Адам не мог смотреть на них, но все равно смотрел. Нутро ныло и выворачивалось наизнанку, голова пульсировала. Люди вокруг не разбираются в настоящей любви, и никогда их примитивных мозгов не хватит на понимание. Их чувства — сплошь ужимки и сопли, примитивная похоть, привычка, отвратительно!

— Т-ш-ш, — Анжелика опалила дыханием его ухо и потерлась кошкой о плечо. — Ну, какой ты опять хмурый, что случилось?

— Ничего, — он потер глаза. — Слишком много людей, устал, хочу побыть с тобой наедине.

Кульминация уже близка. Его собственная точка взлета и одновременно падения. Момент, которым Адам не мог управлять, который выносил его ракетой в неизвестность, где не существует законов физики. Дни до нее невыносимы, будто кипяток, который льется сверху, а убежать от него нельзя, можно лишь получать ожоги и кричать. Анжелика обняла его и погладила по голой коже плеч. Ее руки всегда такие холодные. Ему нравилось. Можно положить ее ладони на лоб или разгоряченную грудь, и они ненадолго успокоят бурю внутри. Предыдущая, Надя, точно бы так не смогла. Она была горячей, словно у нее вечно температура. Крепкая, низенькая хохотушка со смуглой кожей. Каждый раз, когда она смеялась, ему хотелось размозжить ей голову камнем.
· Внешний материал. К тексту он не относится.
/-- **Near-orthogonality of the slices of the wave to a fixed amplitude, uniformly in time:**
eventually in `N`, `|∫ wave_N,i(t,x) f(t,x) dx| ≤ ε` for all `t`, for `f ∈ C¹_c`
(DLSz 2010, §4.5 Step 3: `∫ ṽ_N · v dx → 0` uniformly in `t`).
[cite: DeLellisSzekelyhidi2010, §4.5 (Step 3)] -/
theorem wave_slice_integral_mul_eventually {f : ST → ℝ} (hf : ContDiff ℝ 1 f)
    (hfc : HasCompactSupport f) (i : Fin 4) {ε : ℝ} (hε : 0 < ε) :
    ∀ᶠ N : ℝ in atTop, ∀ t, |∫ x, d.wave N i (t, x) * f (t, x)| ≤ ε := by
  obtain ⟨If, hIf, hIfb⟩ := exists_forall_integral_slice_abs_le hf.continuous hfc
  have ha : 0 < |d.A * d.Dvec i| + 1 := by positivity
  have hρ : 0 < ε / 2 / (If + 1) := by positivity
  have hχ1 : ContDiff ℝ 1 d.cutoff := d.contDiff_cutoff.of_le one_le_infty
  -- the main term is an oscillatory slice integral, uniformly small in `t`
  have h3 : ∀ᶠ N : ℝ in atTop, ∀ t,
      |∫ x, (d.cutoff (t, x) * f (t, x)) * osc d.η N 3 (t, x)| ≤ ε / 2 / (|d.A * d.Dvec i| + 1) :=
    eventually_forall_abs_integral_slice_mul_osc_le (F := fun z => d.cutoff z * f z) (hχ1.mul hf)
      (d.hasCompactSupport_cutoff.mul_right) d.η_snd_ne_zero 3 (by positivity)
  filter_upwards [d.wave_eventually_close hρ, h3] with N hN1 hN3 t
  have hsplit : ∀ x, d.wave N i (t, x) * f (t, x)
      = d.A * d.Dvec i * ((d.cutoff (t, x) * f (t, x)) * osc d.η N 3 (t, x))
        + (d.wave N i (t, x) - d.waveMain N i (t, x)) * f (t, x) := by
    intro x; simp only [waveMain]; ring
  have hI1 : Integrable (fun x => d.A * d.Dvec i * ((d.cutoff (t, x) * f (t, x)) * osc d.η N 3 (t, x))) :=
    (integrable_slice (G := fun z => (d.cutoff z * f z) * osc d.η N 3 z)
      ((d.contDiff_cutoff.continuous.mul hf.continuous).mul (contDiff_osc _ _ _).continuous)
      (hfc.mul_left.mul_right) t).const_mul _
  have hI2 : Integrable (fun x => (d.wave N i (t, x) - d.waveMain N i (t, x)) * f (t, x)) :=
    integrable_slice (G := fun z => (d.wave N i z - d.waveMain N i z) * f z)
      (((d.continuous_wave N i).sub (d.continuous_waveMain N i)).mul hf.continuous) hfc.mul_left t
  have hfi : Integrable (fun x => f (t, x)) := integrable_slice hf.continuous hfc t
  have e1 : (|d.A * d.Dvec i| + 1) * (ε / 2 / (|d.A * d.Dvec i| + 1)) = ε / 2 := by
    field_simp
  have e2 : ε / 2 / (If + 1) * If ≤ ε / 2 := by
    rw [div_mul_eq_mul_div, div_le_iff₀ (by positivity)]
    nlinarith
  simp_rw [hsplit]
  rw [integral_add hI1 hI2, integral_const_mul]
  calc _ ≤ |d.A * d.Dvec i * ∫ x, (d.cutoff (t, x) * f (t, x)) * osc d.η N 3 (t, x)|
        + |∫ x, (d.wave N i (t, x) - d.waveMain N i (t, x)) * f (t, x)| := abs_add_le _ _
    _ ≤ (|d.A * d.Dvec i| + 1) * (ε / 2 / (|d.A * d.Dvec i| + 1)) + ε / 2 / (If + 1) * If := by
        refine add_le_add ?_ ?_
        · rw [abs_mul]
          exact mul_le_mul (by linarith) (hN3 t) (abs_nonneg _) ha.le
        · calc _ ≤ ∫ x, |(d.wave N i (t, x) - d.waveMain N i (t, x)) * f (t, x)| :=
                abs_integral_le_integral_abs
            _ ≤ ∫ x, ε / 2 / (If + 1) * |f (t, x)| := by
                refine integral_mono hI2.abs (hfi.abs.const_mul _) fun x => ?_
                simp only
                rw [abs_mul]
                exact mul_le_mul_of_nonneg_right (hN1 i (t, x)) (abs_nonneg _)
            _ = ε / 2 / (If + 1) * ∫ x, |f (t, x)| := integral_const_mul _ _
            _ ≤ ε / 2 / (If + 1) * If := by gcongr; exact hIfb t
    _ ≤ ε / 2 + ε / 2 := by rw [e1]; exact add_le_add le_rfl e2
    _ = ε := by ring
Глаза Анжелики тоже успокаивали его: похожие на льдинки в стакане с виски — прозрачные, янтарные, сверкающие холодным далеким солнцем. Волосы у нее сияли как рожь. Адаму нравилось ее лицо: простые черты, естественная красота, никакой косметики, но кожа гладкая и шелковистая, ресницы густые и черные, а губы насыщенного розового цвета. Иногда он думал, что она совершенно идеальна, даже на фоне лучших из тех, с кем он был вместе. Будто Бог слепил ее специально для Адама, как Еву. Или же сам Адам нарисовал ее и выбрал имя. Она всегда говорила то, что он хотел услышать. Обнимала и целовала в те моменты, когда он хотел. Когда они занимались сексом, она изгибалась змеей, прижимаясь к нему, подчиняясь ему, и никогда не предлагала ничего кроме миссионерской позы, словно читая мысли Адама. Он не выделял никого из своих милых девочек, но теперь ему казалось, что именно это он и сделает с Анжеликой. Запомнит ее. Ее любовь, хотя они все любили его и принадлежали ему. Ее дыхание, пусть каждая из них отдала ему последний свой вдох.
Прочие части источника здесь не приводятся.